**Task to complete**
Your output should be every line below, copied exactly.
─── Input for this task
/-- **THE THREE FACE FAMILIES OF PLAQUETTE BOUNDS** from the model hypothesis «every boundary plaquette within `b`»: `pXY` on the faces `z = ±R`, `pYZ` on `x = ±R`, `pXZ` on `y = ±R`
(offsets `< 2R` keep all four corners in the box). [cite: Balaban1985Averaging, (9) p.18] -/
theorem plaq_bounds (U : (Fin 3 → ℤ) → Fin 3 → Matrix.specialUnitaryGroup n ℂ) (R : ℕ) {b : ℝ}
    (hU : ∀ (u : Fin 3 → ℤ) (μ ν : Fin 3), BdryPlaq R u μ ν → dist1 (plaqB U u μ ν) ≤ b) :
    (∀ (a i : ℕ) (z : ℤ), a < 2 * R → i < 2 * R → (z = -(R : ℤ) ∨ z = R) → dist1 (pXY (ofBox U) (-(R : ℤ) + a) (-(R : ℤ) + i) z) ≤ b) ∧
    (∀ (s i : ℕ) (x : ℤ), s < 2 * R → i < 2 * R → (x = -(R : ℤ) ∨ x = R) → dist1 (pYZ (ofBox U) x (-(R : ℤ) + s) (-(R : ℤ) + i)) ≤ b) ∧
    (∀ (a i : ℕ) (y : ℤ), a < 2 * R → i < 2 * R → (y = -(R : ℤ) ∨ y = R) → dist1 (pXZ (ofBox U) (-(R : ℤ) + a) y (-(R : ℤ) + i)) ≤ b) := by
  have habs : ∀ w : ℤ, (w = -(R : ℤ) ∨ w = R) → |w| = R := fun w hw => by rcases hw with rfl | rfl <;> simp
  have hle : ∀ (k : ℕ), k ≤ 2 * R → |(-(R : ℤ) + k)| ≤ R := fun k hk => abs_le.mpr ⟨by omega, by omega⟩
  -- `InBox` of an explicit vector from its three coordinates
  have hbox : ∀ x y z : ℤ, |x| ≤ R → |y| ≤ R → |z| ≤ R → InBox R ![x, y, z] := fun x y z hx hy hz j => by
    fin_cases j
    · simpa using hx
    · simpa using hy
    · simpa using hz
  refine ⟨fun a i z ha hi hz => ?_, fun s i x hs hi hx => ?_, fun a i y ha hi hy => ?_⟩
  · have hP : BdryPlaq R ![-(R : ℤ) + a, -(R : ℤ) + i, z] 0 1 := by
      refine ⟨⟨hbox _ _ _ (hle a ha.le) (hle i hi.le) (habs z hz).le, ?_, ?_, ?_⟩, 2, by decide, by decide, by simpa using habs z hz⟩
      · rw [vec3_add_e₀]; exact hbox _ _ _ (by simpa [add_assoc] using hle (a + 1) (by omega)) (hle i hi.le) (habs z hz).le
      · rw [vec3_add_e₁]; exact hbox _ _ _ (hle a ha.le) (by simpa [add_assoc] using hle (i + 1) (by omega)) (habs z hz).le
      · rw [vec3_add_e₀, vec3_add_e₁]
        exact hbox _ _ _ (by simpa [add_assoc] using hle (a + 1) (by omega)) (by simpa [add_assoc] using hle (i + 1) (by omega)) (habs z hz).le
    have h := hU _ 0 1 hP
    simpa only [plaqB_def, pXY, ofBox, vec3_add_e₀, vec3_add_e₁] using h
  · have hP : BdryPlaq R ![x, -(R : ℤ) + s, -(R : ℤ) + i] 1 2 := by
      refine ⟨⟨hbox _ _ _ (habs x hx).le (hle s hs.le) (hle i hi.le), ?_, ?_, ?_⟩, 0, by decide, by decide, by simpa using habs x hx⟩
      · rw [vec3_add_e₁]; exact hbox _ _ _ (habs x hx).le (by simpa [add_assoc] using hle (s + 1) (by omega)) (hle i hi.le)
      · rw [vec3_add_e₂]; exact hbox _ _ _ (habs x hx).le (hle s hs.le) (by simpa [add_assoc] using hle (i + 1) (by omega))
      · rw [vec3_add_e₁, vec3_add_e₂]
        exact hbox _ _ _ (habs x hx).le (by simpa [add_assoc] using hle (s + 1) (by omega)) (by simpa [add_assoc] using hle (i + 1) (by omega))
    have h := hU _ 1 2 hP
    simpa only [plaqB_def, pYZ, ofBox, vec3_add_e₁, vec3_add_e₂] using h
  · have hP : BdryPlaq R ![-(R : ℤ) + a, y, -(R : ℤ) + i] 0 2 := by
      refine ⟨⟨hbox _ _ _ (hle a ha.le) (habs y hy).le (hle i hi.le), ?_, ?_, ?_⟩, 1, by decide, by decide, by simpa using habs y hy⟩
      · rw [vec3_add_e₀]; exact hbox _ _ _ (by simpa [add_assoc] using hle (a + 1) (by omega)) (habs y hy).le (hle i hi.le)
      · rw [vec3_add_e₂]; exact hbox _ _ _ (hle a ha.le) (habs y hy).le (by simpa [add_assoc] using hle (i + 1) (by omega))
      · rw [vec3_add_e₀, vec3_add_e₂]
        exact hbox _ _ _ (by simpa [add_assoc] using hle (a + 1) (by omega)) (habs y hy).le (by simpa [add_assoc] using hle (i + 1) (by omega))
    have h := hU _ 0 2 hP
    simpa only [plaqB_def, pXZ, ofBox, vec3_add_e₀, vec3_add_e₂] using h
──────
**Task response**
/-- **THE THREE FACE FAMILIES OF PLAQUETTE BOUNDS** from the model hypothesis «every boundary plaquette within `b`»: `pXY` on the faces `z = ±R`, `pYZ` on `x = ±R`, `pXZ` on `y = ±R`
(offsets `< 2R` keep all four corners in the box). [cite: Balaban1985Averaging, (9) p.18] -/
theorem plaq_bounds (U : (Fin 3 → ℤ) → Fin 3 → Matrix.specialUnitaryGroup n ℂ) (R : ℕ) {b : ℝ}
    (hU : ∀ (u : Fin 3 → ℤ) (μ ν : Fin 3), BdryPlaq R u μ ν → dist1 (plaqB U u μ ν) ≤ b) :
    (∀ (a i : ℕ) (z : ℤ), a < 2 * R → i < 2 * R → (z = -(R : ℤ) ∨ z = R) → dist1 (pXY (ofBox U) (-(R : ℤ) + a) (-(R : ℤ) + i) z) ≤ b) ∧
    (∀ (s i : ℕ) (x : ℤ), s < 2 * R → i < 2 * R → (x = -(R : ℤ) ∨ x = R) → dist1 (pYZ (ofBox U) x (-(R : ℤ) + s) (-(R : ℤ) + i)) ≤ b) ∧
    (∀ (a i : ℕ) (y : ℤ), a < 2 * R → i < 2 * R → (y = -(R : ℤ) ∨ y = R) → dist1 (pXZ (ofBox U) (-(R : ℤ) + a) y (-(R : ℤ) + i)) ≤ b) := by
  have habs : ∀ w : ℤ, (w = -(R : ℤ) ∨ w = R) → |w| = R := fun w hw => by rcases hw with rfl | rfl <;> simp
  have hle : ∀ (k : ℕ), k ≤ 2 * R → |(-(R : ℤ) + k)| ≤ R := fun k hk => abs_le.mpr ⟨by omega, by omega⟩
  -- `InBox` of an explicit vector from its three coordinates
  have hbox : ∀ x y z : ℤ, |x| ≤ R → |y| ≤ R → |z| ≤ R → InBox R ![x, y, z] := fun x y z hx hy hz j => by
    fin_cases j
    · simpa using hx
    · simpa using hy
    · simpa using hz
  refine ⟨fun a i z ha hi hz => ?_, fun s i x hs hi hx => ?_, fun a i y ha hi hy => ?_⟩
  · have hP : BdryPlaq R ![-(R : ℤ) + a, -(R : ℤ) + i, z] 0 1 := by
      refine ⟨⟨hbox _ _ _ (hle a ha.le) (hle i hi.le) (habs z hz).le, ?_, ?_, ?_⟩, 2, by decide, by decide, by simpa using habs z hz⟩
      · rw [vec3_add_e₀]; exact hbox _ _ _ (by simpa [add_assoc] using hle (a + 1) (by omega)) (hle i hi.le) (habs z hz).le
      · rw [vec3_add_e₁]; exact hbox _ _ _ (hle a ha.le) (by simpa [add_assoc] using hle (i + 1) (by omega)) (habs z hz).le
      · rw [vec3_add_e₀, vec3_add_e₁]
        exact hbox _ _ _ (by simpa [add_assoc] using hle (a + 1) (by omega)) (by simpa [add_assoc] using hle (i + 1) (by omega)) (habs z hz).le
    have h := hU _ 0 1 hP
    simpa only [plaqB_def, pXY, ofBox, vec3_add_e₀, vec3_add_e₁] using h
  · have hP : BdryPlaq R ![x, -(R : ℤ) + s, -(R : ℤ) + i] 1 2 := by
      refine ⟨⟨hbox _ _ _ (habs x hx).le (hle s hs.le) (hle i hi.le), ?_, ?_, ?_⟩, 0, by decide, by decide, by simpa using habs x hx⟩
      · rw [vec3_add_e₁]; exact hbox _ _ _ (habs x hx).le (by simpa [add_assoc] using hle (s + 1) (by omega)) (hle i hi.le)
      · rw [vec3_add_e₂]; exact hbox _ _ _ (habs x hx).le (hle s hs.le) (by simpa [add_assoc] using hle (i + 1) (by omega))
      · rw [vec3_add_e₁, vec3_add_e₂]
        exact hbox _ _ _ (habs x hx).le (by simpa [add_assoc] using hle (s + 1) (by omega)) (by simpa [add_assoc] using hle (i + 1) (by omega))
    have h := hU _ 1 2 hP
    simpa only [plaqB_def, pYZ, ofBox, vec3_add_e₁, vec3_add_e₂] using h
  · have hP : BdryPlaq R ![-(R : ℤ) + a, y, -(R : ℤ) + i] 0 2 := by
      refine ⟨⟨hbox _ _ _ (hle a ha.le) (habs y hy).le (hle i hi.le), ?_, ?_, ?_⟩, 1, by decide, by decide, by simpa using habs y hy⟩
      · rw [vec3_add_e₀]; exact hbox _ _ _ (by simpa [add_assoc] using hle (a + 1) (by omega)) (habs y hy).le (hle i hi.le)
      · rw [vec3_add_e₂]; exact hbox _ _ _ (hle a ha.le) (habs y hy).le (by simpa [add_assoc] using hle (i + 1) (by omega))
      · rw [vec3_add_e₀, vec3_add_e₂]
        exact hbox _ _ _ (by simpa [add_assoc] using hle (a + 1) (by omega)) (habs y hy).le (by simpa [add_assoc] using hle (i + 1) (by omega))
    have h := hU _ 0 2 hP
    simpa only [plaqB_def, pXZ, ofBox, vec3_add_e₀, vec3_add_e₂] using h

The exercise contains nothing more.